幾步開外,站在柱子後面靜靜聽著,緊緊望着,細細品味着。
序詩一開始,曾博得了觀眾的親切掌聲,這掌聲現在還在他的五臟六腑裡迴蕩。他心蕩神馳,沉浸在瞑想之中,這是一位劇作者在廣大觀眾的靜穆中,看見自己的思想從演員嘴裡一一墜落下來時那種心醉神迷的心情。了不起的皮埃爾·格蘭古瓦!
不過,我們真不好意思啟口,開始這種飄飄然的心情很快被擾亂了。格蘭古瓦剛剛把嘴唇靠近那令人陶醉的歡樂、凱旋之杯,就有一滴苦汁摻進了杯裡。
有個衣衫襤褸的叫花子,混身在群眾當中,卻沒能撈到什麼油水,就是伸手到身旁別人的口袋裏,大概也得不到足夠的補償,遂靈機一動,心想何不爬到某個明顯的位置,好吸引眾人的目光和施捨。所以,開場序詩剛念頭幾句,他就利用那留給禦使們專用的看台的柱子,爬到了一個下部連接
欄杆和看台的檐板上,並坐了下來,故意顯露其破衣爛衫,顯露其一道蓋滿整隻右臂的醜惡傷疤,以乞求觀眾的注意和憐憫。此外,他一直沒有作聲。

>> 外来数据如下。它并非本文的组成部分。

/-- **HYPERBOLIC ⇒ EXACTLY TWO REGION DIRECTIONS** (REG currency): `y₁` residually anisotropic, `y₂ ∈ ϖ𝒪³`, and a primitive `z ∈ 𝒪³` with `|B₀(z, z)| < 1`, `|B₀(z, y₁)| < 1`
(root: `z = A(e_j + t e_k)` from the S45 token `hhyp`; interior: the inward line). [cite: Kottwitz1986, §3] [cite: BruhatTits1972, §10] [cite: Serre1980Trees, II.1.1] -/
theorem ncard_adj_regDir_eq_two (hσ : ∀ x, σ (σ x) = x) (hvσ : ∀ a, Valued.v (σ a) = Valued.v a) (hσϖ : σ ϖ = -ϖ)
    (hϖ : Valued.v ϖ = WithZero.exp (-1 : ℤ)) (hres : ∀ x : K, Valued.v x ≤ 1 → Valued.v (σ x - x) < 1) (h2 : Valued.v (2 : K) = 1) [Finite 𝓀[K]]
    (A : GL (Fin 3) K) (i₀ : Fin 3) (s' : ℕ) (k : Fin 3)
    (u : unitaryGroupOfForm σ ((StdForm.antidiagonal 3).over K)) {v : {M : Submodule 𝒪[K] (Fin 3 → K) // IsVertex σ ϖ ((StdForm.antidiagonal 3).over K) M}}
    (hvu : v = latticeGraphIso σ ϖ ((StdForm.antidiagonal 3).over K) u ⟨stdLattice K 3, 0, isSelfDualLattice_stdLattice_three_of_v hϖ⟩)
    (y₁ y₂ : Fin 3 → 𝒪[K]) (hy₁ : (((u : GL (Fin 3) K) : Matrix (Fin 3) (Fin 3) K) *ᵥ (fun i => (y₁ i : K))) = (A : Matrix (Fin 3) (Fin 3) K) *ᵥ Pi.single i₀ 1)
    (hy₂ : (((u : GL (Fin 3) K) : Matrix (Fin 3) (Fin 3) K) *ᵥ (fun i => (y₂ i : K))) = ϖ ^ s' • ((A : Matrix (Fin 3) (Fin 3) K) *ᵥ Pi.single k 1))
    (hy₁a : ¬ Valued.v (B₀ σ 3 (fun i => (y₁ i : K)) (fun i => (y₁ i : K))) < 1)
    (hy₂0 : (fun i => IsLocalRing.residue 𝒪[K] (y₂ i)) = 0)
    (z : Fin 3 → 𝒪[K]) (hzu : ∃ j, Valued.v ((z j : 𝒪[K]) : K) = 1) (hziso : Valued.v (B₀ σ 3 (fun i => (z i : K)) (fun i => (z i : K))) < 1)
    (hzy : Valued.v (B₀ σ 3 (fun i => (z i : K)) (fun i => (y₁ i : K))) < 1) :
    {c : {M : Submodule 𝒪[K] (Fin 3 → K) // IsVertex σ ϖ ((StdForm.antidiagonal 3).over K) M} | (latticeGraph σ ϖ ((StdForm.antidiagonal 3).over K)).Adj v c ∧ ∃ κ : unitaryGroupOfForm σ ((StdForm.antidiagonal 3).over K), κ ∈ unitaryInt σ ((StdForm.antidiagonal 3).over K) ∧
        c = latticeGraphIso σ ϖ ((StdForm.antidiagonal 3).over K) (u * κ) ⟨latt (Matrix.diagonal ![(1 : K), 1, ϖ]), 2, isVertexLattice_two_N₁_of_neg hσϖ hϖ⟩ ∧
        (Valued.v (pairing σ ((StdForm.antidiagonal 3).over K) ((((u * κ : unitaryGroupOfForm σ ((StdForm.antidiagonal 3).over K)) : GL (Fin 3) K) : Matrix (Fin 3) (Fin 3) K) *ᵥ Pi.single 0 1)
            ((A : Matrix (Fin 3) (Fin 3) K) *ᵥ Pi.single i₀ 1)) < 1 ∧
          Valued.v (pairing σ ((StdForm.antidiagonal 3).over K) ((((u * κ : unitaryGroupOfForm σ ((StdForm.antidiagonal 3).over K)) : GL (Fin 3) K) : Matrix (Fin 3) (Fin 3) K) *ᵥ Pi.single 0 1)
            (ϖ ^ s' • ((A : Matrix (Fin 3) (Fin 3) K) *ᵥ Pi.single k 1))) < 1)}.ncard = 2 := by
  classical
  haveI : Fintype 𝓀[K] := Fintype.ofFinite _
  have hk := ringChar_residueField_ne_two h2
  have hy₁' : (fun i => IsLocalRing.residue 𝒪[K] (y₁ i)) ⬝ᵥ (((StdForm.antidiagonal 3).over 𝓀[K]) *ᵥ (fun i => IsLocalRing.residue 𝒪[K] (y₁ i))) ≠ 0 :=
    fun h => hy₁a ((v_B₀_self_lt_one_iff_residue hvσ hres y₁).2 h)
  rw [ncard_adj_regDir_eq_natCard hσ hvσ hσϖ hϖ hres h2 A i₀ s' k u hvu y₁ y₂ hy₁ hy₂, hy₂0]
  rw [Nat.card_congr (Equiv.subtypeEquivRight (p := fun p : Option {p : 𝓀[K] × 𝓀[K] // p.2 + (RingHom.id 𝓀[K]) p.2 + p.1 * (RingHom.id 𝓀[K]) p.1 = 0} =>
      (p.elim (Pi.single 2 1) fun q => ![(1 : 𝓀[K]), q.1.1, q.1.2]) ⬝ᵥ (((StdForm.antidiagonal 3).over 𝓀[K]) *ᵥ (fun i => IsLocalRing.residue 𝒪[K] (y₁ i))) = 0 ∧ (p.elim (Pi.single 2 1) fun q => ![(1 : 𝓀[K]), q.1.1, q.1.2]) ⬝ᵥ (((StdForm.antidiagonal 3).over 𝓀[K]) *ᵥ (0 : Fin 3 → 𝓀[K])) = 0)
      (q := fun p : Option {p : 𝓀[K] × 𝓀[K] // p.2 + (RingHom.id 𝓀[K]) p.2 + p.1 * (RingHom.id 𝓀[K]) p.1 = 0} => (p.elim (Pi.single 2 1) fun q => ![(1 : 𝓀[K]), q.1.1, q.1.2]) ⬝ᵥ (((StdForm.antidiagonal 3).over 𝓀[K]) *ᵥ (fun i => IsLocalRing.residue 𝒪[K] (y₁ i))) = 0)
      fun p => by rw [Matrix.mulVec_zero, dotProduct_zero]; exact and_iff_left rfl)]
  exact natCard_params_orthogonal_eq_two hk hy₁' ((exists_v_eq_one_iff_residue_ne_zero z).1 hzu)
    ((v_B₀_self_lt_one_iff_residue hvσ hres z).1 hziso) ((v_B₀_lt_one_iff_residue hvσ hres z y₁).1 hzy)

他保持沉默,序詩朗誦倒沒有遇到什麼麻煩。倒霉的是學子約翰從柱頂上發現了這個乞丐及其裝腔作勢的花招,假如不是如此,本來不會突如其來發生什麼亂子的。這個搗蛋鬼一見到他,猛然一陣狂笑,全然不顧會不會打斷演出,會不會擾亂全場的肅穆,開心地嚷叫起來:「瞧!那個討飯的病鬼!」


  
誰要是曾往蛙塘裡投下一塊石頭,或是向一群飛鳥開過一槍,就可以想象出在全神貫注的觀眾中,這叫人倒胃口的話語會產生什麼樣的後果。格蘭古瓦像觸了電,渾身不由一陣顫震。序詩霍然中止,只見萬頭攢動,紛紛轉向那個乞丐,而這叫花子並不感到難堪,反而覺得此事倒是一個良機,正好可以撈一把,遂眯起眼睛,裝出一副可憐相,張口說道:
「行行好,請行行好吧!」
「活見鬼,這不正是克洛潘·特魯伊甫嗎!」約翰接著說。
「嗬拉嘿!朋友!你的傷疤是裝在胳膊上的,你的腿怎麼倒不方便了?」
看見叫花子伸着帶傷疤的手臂,手拿着油膩的氈帽等人佈施,約翰遂邊說邊往氈帽扔過去一個小錢幣。乞丐沒有動彈一下,接住施捨,忍住嘲諷,繼續悲哀地叫着:「行行好,請行行好吧!」
這個插曲使觀眾大為開心。在序詩朗誦中間,突如其來插上這個即興的二重唱:一邊是約翰的尖叫聲,另一邊是乞丐不露聲色的單調吟唱。以羅班·普斯潘和神學生為首的許多觀眾,都報以歡暢的掌聲。
格蘭古瓦十分不快。先是一下子楞住了,等他一清醒過來,隨即扯着嗓門向台上四個角色叫喊:「別停!見鬼,別停!」
甚至對那兩個搗亂的傢伙不屑一顧。
就在這時候,他覺得有人在拉他大氅的下襬,心裡相當惱火,掉過頭去一看,好不容易才露出笑容。話說回來,不做出笑臉不行:拉他的是芳號叫讓茜安娜的美人兒吉斯蓋特,她的玉臂穿過欄杆,用這種方式來請他注,說:「先生,他們還演嗎?」
「當然演。」格蘭古瓦被這麼一問,心裡相當惱火。
「這樣的話,相公,您可不可以給我說一說……」
「他們下面要說什麼,是嗎?」格蘭古瓦打斷她的話,說道。「那好,您聽著!」
「不是這個意思。」吉斯蓋特說。「而是直到現在他們說了些什麼。」
格蘭古瓦不由一震,彷彿一個人被摳了一下新傷口。
「該死的蠢丫頭!」他低聲說道。